En el norte de Misiones, donde la selva aún resiste frente al avance histórico de la deforestación, un proyecto ambiental intenta revertir décadas de degradación. Se trata de una iniciativa impulsada por Nideport, que combina restauración de bosques nativos, tecnología de monitoreo y trabajo con comunidades locales e indígenas.
“Es un proyecto que busca a través de la restauración de bosques nativos, en este caso Mata Atlántica, ubicada en la provincia de Misiones”, explicó Juan Núñez, cofundador de la organización, en diálogo con “Realidad Mixta” de Radio Up.
El enfoque, señaló, integra biodiversidad y participación social: “Realizamos un trabajo de integración de biodiversidad, trabajamos con pueblos originarios y la comunidad de locales, usando mucha tecnología de trazabilidad”.
El objetivo final es ambicioso. “Terminar en la emisión de crédito de carbono de hiper alta calidad con BERRA, una de las certificadoras más importantes del mundo”, detalló Núñez, en referencia al sistema internacional que valida este tipo de iniciativas ambientales.
Un ecosistema al borde de la desaparición

La intervención se centra en la Mata Atlántica, uno de los ecosistemas más biodiversos del planeta, pero también uno de los más amenazados. “De la Mata Atlántica queda muy poco aproximadamente entre el 7 y el 10%”, advirtió.
Históricamente, esta selva se extendía desde Río de Janeiro hasta el norte de Uruguay, abarcando también parte de Paraguay. Hoy, su superficie está fragmentada y degradada. “Cada vez le cuesta más recuperarse obviamente”, sostuvo Núñez, al señalar el impacto de prácticas como la tala selectiva.
En ese contexto, la provincia argentina conserva una porción clave, aunque deteriorada. Y allí aparece el rol estratégico del proyecto: “Lo que hace este campo es ser el conector de toda esa biodiversidad tanto de Argentina como de Brasil”.
Restaurar para reconectar

El área de trabajo está ubicada en San Pedro, en la frontera con Brasil, sobre tierras privadas que anteriormente tuvieron uso forestal. Allí, la iniciativa busca reconstruir un corredor biológico que permita el flujo de especies entre ambos países.
“Al cortar la deforestación y comenzar los procesos de restauración, nos convertimos en un puente muy importante en ese proceso”, explicó Núñez.
La restauración, aclaró, no es simplemente plantar árboles. “Hay varios factores que constituyen lo que sería la restauración”, indicó. Entre ellos, mencionó la eliminación de actividades ilegales como la tala y la caza furtiva, el trabajo de guardaparques y la intervención directa en zonas degradadas.
“Comenzamos a abrir fajas donde vamos plantando madera dura y frutales nativos que van reconstituyendo la biota del suelo”, describió.

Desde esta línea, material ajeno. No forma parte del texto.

/-- **[J] Thm 5.2 at a core vertex, `E[p]` IRREDUCIBLE, `p ∣ N_E`, every structure-level parameter and the stringent
family's `τ`-stability supplied by tree theorems** — bsd-jet's `JET.tamagawaExponent_le_mInfty_of_localFacts'` with
`h44 ↦ h44I`, `htower ↦ hirr + hpN`, run on k8t-c4 g9's Čebotarev-free irreducible base. Carrier `v₀` = any split place of
`K` over `N_E` carrying the (δ) data (over the additive `p`: crux 19941; over `q ∥ N`, `q ≠ p`: crux 20165). See the module
docstring for the complete list of what remains. CONCLUSION: `ord_p c_{v₀}(E/K) ≤ m_∞`. CONDITIONAL; nothing asserted.
[cite: Jetchev2008, Thm. 5.2 (p. 821) and proof (pp. 821–823), Rem. 6.2] [cite: Howard2004HeegnerKolyvagin, Prop. 2.1.9, Lemma 2.7.3]
[cite: McCallumLMS1991, §4 Prop. 4.4] [cite: GrossLMS1991, Prop. 5.3] [cite: GrossZagier1986, III (3.1)] [cite: MilneADT2006, Ch. I, Thm. 4.10(b)] -/
theorem tamagawaExponent_le_mInfty_of_localFacts_of_irreducible_of_heegner_of_prop47P
    (h47P : ∀ (W : WeierstrassCurve ℚ) [W.IsElliptic] [W.IsGloballyMinimal] [NeZero (W.conductorNorm ℤ)],
        ¬ W.HasCM →
        ∀ (K : Type) [Field K] [NumberField K], IsImaginaryQuadratic K →
        NumberField.discr K ≠ -3 → NumberField.discr K ≠ -4 →
        SatisfiesHeegnerHypothesis (W.conductorNorm ℤ) K →
        ∀ (p : ℕ) [Fact p.Prime], p ≠ 2 → W.HasIrreducibleModPGaloisRep p → (p : ℤ) ∣ W.conductorNorm ℤ →
        ∀ (Dt : ModularParametrizationData W (W.conductorNorm ℤ)) (β : ℤ) (ι : K →+* ℂ)
          (M : ℕ), 1 ≤ M →
        ∀ (m l : ℕ), Squarefree (m * l) → l.Prime → ¬ l ∣ m →
          (∀ l' ∈ (m * l).primeFactors, Zhang2014.IsKolyvaginPrime (W.conductorNorm ℤ) W K p l' ∧
            M ≤ Zhang2014.kolyvaginIndex W p l') →
        ∀ (d : KolyvaginHeegnerData Dt β ι m) (d' : KolyvaginHeegnerData Dt β ι (m * l)),
          (∀ l' ∈ m.primeFactors, ∀ (x : ringClassField K ι m) (x' : ringClassField K ι (m * l)),
            (x : ℂ) = x' → ((d'.σ l' x' : ringClassField K ι (m * l)) : ℂ) = (d.σ l' x : ℂ)) →
          (∀ s ∈ d.S, ∃ s' ∈ d'.S, ∀ (x : ringClassField K ι m) (x' : ringClassField K ι (m * l)),
            (x : ℂ) = x' → ((s' x' : ringClassField K ι (m * l)) : ℂ) = (s x : ℂ)) →
          (∀ s' ∈ d'.S, ∃ s ∈ d.S, ∀ (x : ringClassField K ι m) (x' : ringClassField K ι (m * l)),
            (x : ℂ) = x' → ((s' x' : ringClassField K ι (m * l)) : ℂ) = (s x : ℂ)) →
          (∀ (x : ringClassField K ι m) (x' : ringClassField K ι (m * l)),
            (x : ℂ) = x' → d'.emb x' = d.emb x) →
        ∀ (v : HeightOneSpectrum (𝓞 K)), (l : 𝓞 K) ∈ v.asIdeal →
        ∀ (j : ℕ),
          (((p ^ j : ℕ) : ℤ) • d'.kolyvaginClass (Fact.out : p.Prime) M ∈
              (W.baseChange K).torsionLocalKer (v.adicCompletion K) ((p ^ M : ℕ) : ℤ) ↔
            ((p ^ j : ℕ) : ℤ) • d.kolyvaginClass (Fact.out : p.Prime) M ∈
              (W.baseChange K).torsionLocalKer (v.adicCompletion K) ((p ^ M : ℕ) : ℤ)))
    (W : WeierstrassCurve ℚ) [W.IsElliptic] [W.IsGloballyMinimal] [NeZero (W.conductorNorm ℤ)]
    (hcm : ¬ W.HasCM) (K : Type) [Field K] [NumberField K] (hK : IsImaginaryQuadratic K)
    (hD3 : NumberField.discr K ≠ -3) (hD4 : NumberField.discr K ≠ -4)
    (hH : SatisfiesHeegnerHypothesis (W.conductorNorm ℤ) K)
    (hPT : poitouTate_selmerStructure_duality_conj K)
    (p : ℕ) [Fact p.Prime] (hp2 : p ≠ 2) (hirr : W.HasIrreducibleModPGaloisRep p)
    (hpN : p ∣ W.conductorNorm ℤ)
    (Dt : ModularParametrizationData W (W.conductorNorm ℤ)) (β : ℤ) (ι : K →+* ℂ)
    [∀ j : ℕ, NumberField (ringClassField K ι j)]
    (τ : K ≃ₐ[ℚ] K) (hτ : τ ≠ 1) (hτ2 : τ * τ = 1)
    (ε : ℤ) (hε : ε = 1 ∨ ε = -1)
    (h53 : ∀ (m : ℕ) (dm : KolyvaginHeegnerData Dt β ι m)
      (τm : ringClassField K ι m ≃ₐ[ℚ] ringClassField K ι m),
      (∀ x : ringClassField K ι m, ((τm x : ringClassField K ι m) : ℂ) = starRingEnd ℂ x) →
      ∃ σ' ∈ ringClassGal ι m, IsOfFinAddOrder
        (pointGalHom W (ringClassField K ι m) τm dm.y -
          ε • pointGalHom W (ringClassField K ι m) σ' dm.y))
    {n' : ℤ} (hcop' : IsCoprime (p : ℤ) n')
    (hGZ : ∀ (m : ℕ) (dm : KolyvaginHeegnerData Dt β ι m)
      (γ : ringClassField K ι m ≃ₐ[ℚ] ringClassField K ι m), γ ∈ ringClassGal ι m →
      ∀ v : HeightOneSpectrum (𝓞 K), ¬ (W.baseChange K).HasGoodReductionAt v →
        n' • pointsMap (W.baseChange K) (v.adicCompletion K)
            (dm.toGeomPoints (pointGalHom W (ringClassField K ι m) γ dm.y)) ∈
          E0Receptacle (W.baseChange K) v ∧
        ∀ (ℓ : ℕ), ℓ ∈ m.primeFactors → ∀ (dm' : KolyvaginHeegnerData Dt β ι (m / ℓ))
          (hle : ringClassField K ι (m / ℓ) ≤ ringClassField K ι m),
          n' • pointsMap (W.baseChange K) (v.adicCompletion K)
              (dm.toGeomPoints (pointGalHom W (ringClassField K ι m) γ
                (WeierstrassCurve.Affine.Point.map (W' := W)
                  ((RingClassField.inclusion ι hle).restrictScalars ℚ) dm'.y))) ∈
            E0Receptacle (W.baseChange K) v)
    (mdiv m : {c : ℕ // Squarefree c ∧ ∀ ℓ ∈ c.primeFactors,
        Zhang2014.IsKolyvaginPrime (W.conductorNorm ℤ) W K p ℓ} → ℕ∞)
    (hmdiv : ∀ c (u : ℕ), (u : ℕ∞) ≤ mdiv c ↔ ∀ d : KolyvaginHeegnerData Dt β ι c.1,
      ∃ Q : (W.baseChange (ringClassField K ι c.1)).toAffine.Point,
        ((p ^ u : ℕ) : ℤ) • Q = d.derivedPoint)
    (hm : ∀ c, m c = if mdiv c < Zhang2014.levelIndex W p c.1 then mdiv c else ⊤)
    (k : ℕ) [NeZero (p ^ k)] [Finite (geomTorsion (W.baseChange K) ((p ^ k : ℕ) : ℤ))]
    (hn : ((p ^ k : ℕ) : ℤ) ≠ 0)
    (c : {c : ℕ // Squarefree c ∧ ∀ ℓ ∈ c.primeFactors,
        Zhang2014.IsKolyvaginPrime (W.conductorNorm ℤ) W K p ℓ}) (hk : 1 ≤ k)
    (hcore : IsGlobalCoreVertex W K ι τ p k c.1) (mInf : ℕ) (hmc : m c = mInf)
    (hkM : (k : ℕ∞) + mInf ≤ Zhang2014.levelIndex W p c.1) (hik : mInf < k)
    -- ROW DATA at the carrier place `v₀`
    (v₀ : HeightOneSpectrum (𝓞 K)) (hv₀ : τ • v₀ ≠ v₀)
    (hv₀N : ((W.conductorNorm ℤ : ℕ) : 𝓞 K) ∈ v₀.asIdeal)
    [hmin : ((W.baseChange K).baseChange (v₀.adicCompletion K)).IsMinimal (v₀.adicCompletionIntegers K)]
    (hc0 : ((W.baseChange K).baseChange (v₀.adicCompletion K)).localTamagawaNumber
      (v₀.adicCompletionIntegers K) ≠ 0)
    [hΦ : IsAddCyclic (((W.baseChange K).baseChange (v₀.adicCompletion K)).toAffine.Point ⧸
      ((W.baseChange K).baseChange (v₀.adicCompletion K)).goodReductionSubgroup (v₀.adicCompletionIntegers K))]
    (htk : (((W.baseChange K).baseChange (v₀.adicCompletion K)).localTamagawaNumber
      (v₀.adicCompletionIntegers K)).factorization p < k)
    -- LOCAL PRINT-TO-TYPE: the intrinsic transverse condition is `τ`-stable (Gross §3 dihedral)
    (h𝒯σ : ∀ (𝒯 : SelmerStructure ((W.baseChange K).torsionGaloisModule ((p ^ k : ℕ) : ℤ))),
      (∀ v : HeightOneSpectrum (𝓞 K), 𝒯 (Sum.inr v) =
        ⨅ ℓ ∈ c.1.primeFactors.filter (fun ℓ : ℕ ↦ ((ℓ : ℕ) : 𝓞 K) ∈ v.asIdeal),
          ⨅ (w' : HeightOneSpectrum (𝓞 (ringClassField K ι ℓ))) (_ : w'.asIdeal.LiesOver v.asIdeal),
            letI := (adicCompletionOfLiesOver K (ringClassField K ι ℓ) v w').toAlgebra
            transverseSubgroup (GaloisRep.toLocal v ((W.baseChange K).torsionGaloisModule ((p ^ k : ℕ) : ℤ)))
              (w'.adicCompletion (ringClassField K ι ℓ))) →
      ∀ (v w : HeightOneSpectrum (𝓞 K)) (h : τ • v = w), v ∈ placesDividing K c.1 →
      ∀ x : galoisCohomology (((W.baseChange K).torsionGaloisModule ((p ^ k : ℕ) : ℤ)).toLocal
        (Sum.inr v : Place K)) 1,
      x ∈ 𝒯 (Sum.inr v) → conjActPlace W τ ((p ^ k : ℕ) : ℤ) h x ∈ 𝒯 (Sum.inr w))
    -- LOCAL PRINT-TO-TYPE: the intrinsic transverse condition is Lagrangian (Howard 2.1.9 (ii))
    (h𝒯sd : ∀ (𝒯 : SelmerStructure ((W.baseChange K).torsionGaloisModule ((p ^ k : ℕ) : ℤ))),
      (∀ v : HeightOneSpectrum (𝓞 K), 𝒯 (Sum.inr v) =
        ⨅ ℓ ∈ c.1.primeFactors.filter (fun ℓ : ℕ ↦ ((ℓ : ℕ) : 𝓞 K) ∈ v.asIdeal),
          ⨅ (w' : HeightOneSpectrum (𝓞 (ringClassField K ι ℓ))) (_ : w'.asIdeal.LiesOver v.asIdeal),
            letI := (adicCompletionOfLiesOver K (ringClassField K ι ℓ) v w').toAlgebra
            transverseSubgroup (GaloisRep.toLocal v ((W.baseChange K).torsionGaloisModule ((p ^ k : ℕ) : ℤ)))
              (w'.adicCompletion (ringClassField K ι ℓ))) →
      ∀ (e : geomTorsion (W.baseChange K) ((p ^ k : ℕ) : ℤ) →
          geomTorsion (W.baseChange K) ((p ^ k : ℕ) : ℤ) → AlgebraicClosure K)
        (hμ : ∀ S T, e S T ^ (p ^ k) = 1)
        (hadd₁ : ∀ S₁ S₂ T, e (S₁ + S₂) T = e S₁ T * e S₂ T)
        (hadd₂ : ∀ S T₁ T₂, e S (T₁ + T₂) = e S T₁ * e S T₂)
        (hgal : ∀ (g : absoluteGaloisGroup K) (S T : geomTorsion (W.baseChange K) ((p ^ k : ℕ) : ℤ)),
          g • e S T = e (g • S) (g • T)),
      (∀ T, e T T = 1) → (∀ T, (∀ S, e S T = 1) → T = 0) →
      ∀ inv : LocalInvariants K (p ^ k), inv.IsPerfect → ∀ v ∈ placesDividing K c.1,
      inv.dualTransported 𝒯 (weilDualIntertwining (W.baseChange K) (p ^ k) e hμ hadd₁ hadd₂ hgal)
        (Sum.inr v) = 𝒯 (Sum.inr v))
    -- LOCAL PRINT-TO-TYPE (Lemma 5.2 (i)–(ii)) at the Kolyvagin primes `λ ∤ c`
    (hloc : ∀ ℓ : ℕ, Zhang2014.IsKolyvaginPrime (W.conductorNorm ℤ) W K p ℓ →
      k ≤ Zhang2014.kolyvaginIndex W p ℓ → ℓ ∉ c.1.primeFactors →
      ∀ (v : HeightOneSpectrum (𝓞 K)), (ℓ : 𝓞 K) ∈ v.asIdeal → ∀ (hfix : τ • v = v)
        (s : ℤ), s = 1 ∨ s = -1 →
      ((W.baseChange K).kummerSelmerStructure ((p ^ k : ℕ) : ℤ) (Sum.inr v)).relIndex
        ((conjActPlace W τ ((p ^ k : ℕ) : ℤ) hfix - s • AddMonoidHom.id _).ker) = p ^ k)
    -- KERNEL GAPS (completion layer)
    (htr : ∀ (d : KolyvaginHeegnerData Dt β ι c.1), ∀ ℓ ∈ c.1.primeFactors,
      (d.kolyvaginClass (Fact.out : p.Prime) k :
        galoisCohomology ((W.baseChange K).torsionGaloisModule ((p ^ k : ℕ) : ℤ)) 1) ∈
        transverseKer W K ι ((p ^ k : ℕ) : ℤ) ℓ)
    (h49str : ∀ (ℓ : ℕ), Zhang2014.IsKolyvaginPrime (W.conductorNorm ℤ) W K p ℓ →
      k ≤ Zhang2014.kolyvaginIndex W p ℓ → ℓ ∉ c.1.primeFactors →
      ∀ (d' : KolyvaginHeegnerData Dt β ι (c.1 * ℓ)), ∀ q ∈ ({v₀, τ • v₀} : Finset _),
      galoisCohomology.localization ((W.baseChange K).torsionGaloisModule ((p ^ k : ℕ) : ℤ))
          (Sum.inr q) 1 (d'.kolyvaginClass (Fact.out : p.Prime) k) ∈ stringentFamily W K hn (Sum.inr q))
    (h49tr : ∀ (ℓ : ℕ), Zhang2014.IsKolyvaginPrime (W.conductorNorm ℤ) W K p ℓ →
      k ≤ Zhang2014.kolyvaginIndex W p ℓ → ℓ ∉ c.1.primeFactors →
      ∀ (d' : KolyvaginHeegnerData Dt β ι (c.1 * ℓ)), ∀ w ∈ placesDividing K c.1,
      galoisCohomology.localization ((W.baseChange K).torsionGaloisModule ((p ^ k : ℕ) : ℤ))
          (Sum.inr w) 1 (d'.kolyvaginClass (Fact.out : p.Prime) k) ∈
        ⨅ ℓ' ∈ c.1.primeFactors.filter (fun ℓ' : ℕ ↦ ((ℓ' : ℕ) : 𝓞 K) ∈ w.asIdeal),
          ⨅ (w' : HeightOneSpectrum (𝓞 (ringClassField K ι ℓ'))) (_ : w'.asIdeal.LiesOver w.asIdeal),
            letI := (adicCompletionOfLiesOver K (ringClassField K ι ℓ') w w').toAlgebra
            transverseSubgroup (GaloisRep.toLocal w ((W.baseChange K).torsionGaloisModule ((p ^ k : ℕ) : ℤ)))
              (w'.adicCompletion (ringClassField K ι ℓ'))) :
    (((W.baseChange K).baseChange (v₀.adicCompletion K)).localTamagawaNumber
      (v₀.adicCompletionIntegers K)).factorization p ≤ mInf := by
  have hp : p.Prime := Fact.out
  have hc0' : c.1 ≠ 0 := c.2.1.ne_zero
  -- the Weil datum (theorem)
  have h2 : 2 ≤ p ^ k := by
    calc 2 ≤ p := hp.two_le
      _ = p ^ 1 := (pow_one p).symm
      _ ≤ p ^ k := Nat.pow_le_pow_right hp.pos hk
  obtain ⟨e, hμ, hadd₁, hadd₂, hgal, halt, hnondeg, hτe⟩ := exists_weilDatum_liftAut W τ (p ^ k) h2
  -- the intrinsic transverse family with its reconciliation (theorem)
  obtain ⟨𝒯, h𝒯, hT⟩ := exists_localTransverseFamily W ι ((p ^ k : ℕ) : ℤ) hc0'
  -- the sign `e' = ε(−1)^r ∈ {±1}` and `s = −e'`
  set e' : ℤ := ε * (-1) ^ c.1.primeFactors.card with he'
  have hs : -e' = 1 ∨ -e' = -1 := by
    rcases hε with h | h <;> rcases neg_one_pow_eq_or ℤ c.1.primeFactors.card with h' | h' <;>
      simp [he', h, h']
  -- the carrier pair is disjoint from the places dividing `c` (`c` is prime to the conductor)
  have hcopN : Nat.Coprime c.1 (W.conductorNorm ℤ) := by
    refine Nat.coprime_of_dvd fun q hq hqc hqN ↦ ?_
    exact (c.2.2 q (Nat.mem_primeFactors.mpr ⟨hq, hqc, hc0'⟩)).2.1 hqN
  have hQc : Disjoint ({v₀, τ • v₀} : Finset (HeightOneSpectrum (𝓞 K))) (placesDividing K c.1) := by
    rw [Finset.disjoint_left]
    intro v hv hvc
    have hcv : (c.1 : 𝓞 K) ∈ v.asIdeal := (mem_placesDividing_iff_natCast_mem hc0' v).mp hvc
    simp only [Finset.mem_insert, Finset.mem_singleton] at hv
    rcases hv with rfl | rfl
    · exact Literature.NumberTheory.NumberFields.Honda1971.natCast_notMem_of_coprime hcopN _ hcv hv₀N
    · refine Literature.NumberTheory.NumberFields.Honda1971.natCast_notMem_of_coprime hcopN _ hcv ?_
      have := (HeightOneSpectrum.smul_mem_smul_asIdeal_iff τ v₀ ((W.conductorNorm ℤ : ℕ) : 𝓞 K)).mpr hv₀N
      rwa [GlobalDuality.smul_natCast_ringOfIntegers] at this
  -- the two Poitou–Tate packages at the stringent family (pv-1, by name), (δ) from `relIndex_stringentFamily_eq_pow`
  obtain ⟨C', hC, hdual_q, hdual_ℓ⟩ := GlobalDuality.exists_rowDuality_modified W τ p k e hμ hadd₁ hadd₂
    hgal halt hnondeg hτe hPT ι hτ2 hp2 hk 𝒯 (stringentFamily W K hn) hc0' hT (h𝒯σ 𝒯 h𝒯)
    (fun inv hinv v hv ↦ h𝒯sd 𝒯 h𝒯 e hμ hadd₁ hadd₂ hgal halt hnondeg inv hinv v hv)
    (stringentFamily_le_kummer W K hn) v₀ hv₀ hQc
    (fun v w h _ x hx ↦ conjActPlace_mem_stringentFamily W τ hn h hx)
    (isAddCyclic_kummer_quotient_stringentFamily W K hn v₀)
    (relIndex_stringentFamily_eq_pow W K hp k hn v₀ hc0 htk.le)
    (W.conductorNorm ℤ) hv₀N hs
    (fun ℓ h1 h2 h3 v hv hfix ↦ hloc ℓ h1 h2 h3 v hv hfix (-e') hs)
  -- assemble on the irreducible, Čebotarev-free base (CM facts discharged by their `_holds` theorems)
  exact tamagawaExponent_le_mInfty_of_kernelInputs_of_irreducible_of_heegner_of_prop47P h47P W
    hcm K hK hD3 hD4 hH (phi_heegnerPointOfConductor_mem_range_map_ringClassField_holds (W.conductorNorm ℤ) W K)
    exists_generator_ringClassGalOver_holds p hp2 hirr hpN Dt β ι τ hτ ε hε h53 hcop' hGZ mdiv m hmdiv hm k c hk
    hcore mInf hmc hkM _ htk hik 𝒯 (stringentFamily W K hn) hT (stringentFamily_le_kummer W K hn) {v₀, τ • v₀}
    hQc e' he' C' hC htr hdual_q h49str
    (fun ℓ h1 h2 h3 d' w hw ↦ by rw [h𝒯 w]; exact h49tr ℓ h1 h2 h3 d' w hw) hdual_ℓ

A esto se suma el manejo de especies invasoras y el cuidado de árboles en crecimiento.
El horizonte temporal del proyecto revela la magnitud del desafío. “Este proyecto puede demandar aproximadamente entre 80 y 100 años”, afirmó Núñez.
Sin embargo, ese plazo es significativamente menor al de la regeneración natural. “Le lleva entre 500 y 1000 años al bosque volver a su estado original”, comparó.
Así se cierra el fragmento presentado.